4. Il résulte de l'instruction que le maire de la commune de Balagny-sur-Thérain a entendu infliger à Mme B une amende ayant vocation à intégrer le budget municipal et mettre en demeure l'intéressé de procéder à l'enlèvement des déchets en litige et s'est nécessairement fondé, pour ce faire, sur les dispositions citées au point précédent. Par ailleurs, il ne ressort pas des pièces du dossier que cette décision ait été précédée d'une information de Mme B quant aux faits qui lui étaient reprochés, aux sanctions qu'elle encourait et à la possibilité qu'elle avait de présenter des observations préalablement à son édiction. Dans ces conditions, la requérante est fondée à soutenir que la décision attaquée a été prise au terme d'une procédure méconnaissant les dispositions citées au point précédent et la privant d'une garantie, et, par suite, à en demander l'annulation, sans qu'il soit besoin d'examiner les autres moyens de la requête.

Sur les conclusions présentées au titre de l'article L. 761-1 du code de justice administrative :

5. Il y a lieu, dans les circonstances de l'espèce, de mettre à la charge de la commune de Balagny-sur-Thérain une somme de 300 euros au titre des frais exposés par Mme B et non compris dans les dépens.
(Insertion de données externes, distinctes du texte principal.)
/-- item stmt-AtomisticToContinuum-0717 · support · rank 9 · closed · proved by Summit.AtomisticToContinuum.FouriersLaw.Theorems.FourierGreenKubo.finiteResponseOfUnique_holds (prover) · by planner
sources: ReyBellet2003, HairerMajda2009, CuneoEckmannHairerReyBellet2018
CONDITIONAL FORM OF 0705 (supersedes it as the prover target; refuters pool-5/g3-0: 0705 stand-alone
quantifies over EVERY steady-state family and is false-prone if weak steady states were non-unique):
assuming UNIQUENESS of weak steady states (IsSteadyState class) for pinnedChain at all N, T_L, T_R >
0, the finite-N linear-response limit D_N(T) = lim_{δ→0, δ≠0} totalCurrent(μ_{N,T+δ/2,T−δ/2})/δ
exists for every T > 0 and N. Content: differentiability at equilibrium of NESS expectations of the
polynomial currents in the bath temperatures (ReyBellet2003 arXiv:math-ph/0303021 Rem 4.4 (51)–(56)
finite-volume Green–Kubo; HairerMajda2009 arXiv:0909.4313 Thm 2.3 framework — their SDE Thm 4.4
Assumption 5 fails here, so verify Assumptions 1–3 via CEHR2018 (2.5)/Carmona2007 Thm 1.1(iv)
weighted spectral gap). N = 0, 1: totalCurrent ≡ 0, D = 0. Together with 0706 gives 0705. -/
@[route_item "route-AtomisticToContinuum-PuiseuxTransferLedger", crux]
def FiniteResponseOfUnique : Prop :=
  ∀ ω₂ lam β γ : ℝ, 0 < ω₂ → 0 < lam → 0 < β → 0 < γ → (∀ (N : ℕ) (T_L T_R : ℝ), 0 < T_L → 0 < T_R → ∀ μ ν : MeasureTheory.Measure (Literature.MathematicalPhysics.KineticTheory.HeatConduction.PhaseSpace N), (Literature.MathematicalPhysics.KineticTheory.HeatConduction.pinnedChain ω₂ lam β γ).IsSteadyState N T_L T_R μ → (Literature.MathematicalPhysics.KineticTheory.HeatConduction.pinnedChain ω₂ lam β γ).IsSteadyState N T_L T_R ν → μ = ν) → ∀ μ : (N : ℕ) → ℝ → ℝ → MeasureTheory.Measure (Literature.MathematicalPhysics.KineticTheory.HeatConduction.PhaseSpace N), (∀ (N : ℕ) (T_L T_R : ℝ), 0 < T_L → 0 < T_R → (Literature.MathematicalPhysics.KineticTheory.HeatConduction.pinnedChain ω₂ lam β γ).IsSteadyState N T_L T_R (μ N T_L T_R)) → ∀ T : ℝ, 0 < T → ∀ N : ℕ, ∃ D : ℝ, Filter.Tendsto (fun δ : ℝ => (Literature.MathematicalPhysics.KineticTheory.HeatConduction.pinnedChain ω₂ lam β γ).totalCurrent (μ N (T + δ / 2) (T - δ / 2)) / δ) (nhdsWithin 0 {(0 : ℝ)}ᶜ) (nhds D)

/-- `FiniteResponseOfUnique` holds: proved by `Summit.AtomisticToContinuum.FouriersLaw.Theorems.FourierGreenKubo.finiteResponseOfUnique_holds`. -/
theorem FiniteResponseOfUnique_holds : FiniteResponseOfUnique := _root_.Summit.AtomisticToContinuum.FouriersLaw.Theorems.FourierGreenKubo.finiteResponseOfUnique_holds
En revanche, les dispositions de l'article L. 761-1 du code de justice administrative font obstacle à ce qu'il soit mis à la charge de Mme B, qui n'est pas la partie perdante, la somme demandée par la commune de Balagny-sur-Thérain au titre des frais engagés par elle et non compris dans les dépens.

D E C I D E :

Article 1er : La décision non datée par laquelle le maire de Balagny-sur-Thérain a infligé à Mme B une amende administrative de 385 euros pour des faits de dépôt non autorisé de déchets et méconnaissance des règles de collecte et au titre des frais d'enlèvement des déchets par le service technique de la commune est annulée.

Article 2 : La commune de Balagny-sur-Thérain versera une somme de 300 euros à Mme B en application de l'article L. 761-1 du code de justice administrative.

Article 3 : Le surplus des conclusions de la requête est rejeté.

Article 4 : Les conclusions présentées par la commune de Balagny-sur-Thérain en application de l'article L. 761-1 du code de justice administrative sont rejetées.

Article 5 : Le présent jugement sera notifié à Mme A B et à la commune de Balagny-sur-Thérain.

Délibéré après l'audience du 12 décembre 2024, à laquelle siégeaient :

M. Lebdiri, président,

M. Richard, premier conseiller,

M. Fumagalli, conseiller.

Rendu public par mise à disposition au greffe le 30 décembre 2024.

Le président,

signé

S. Lebdiri

Le rapporteur,

signé

E. Fumagalli La greffière,

signé

Z. Aguentil

La République mande et ordonne au préfet de l'Oise en ce qui la concerne ou à tous commissaires de justice à ce requis en ce qui concerne les voies de droit commun, contre les parties privées, de pourvoir à l'exécution de la présente décision.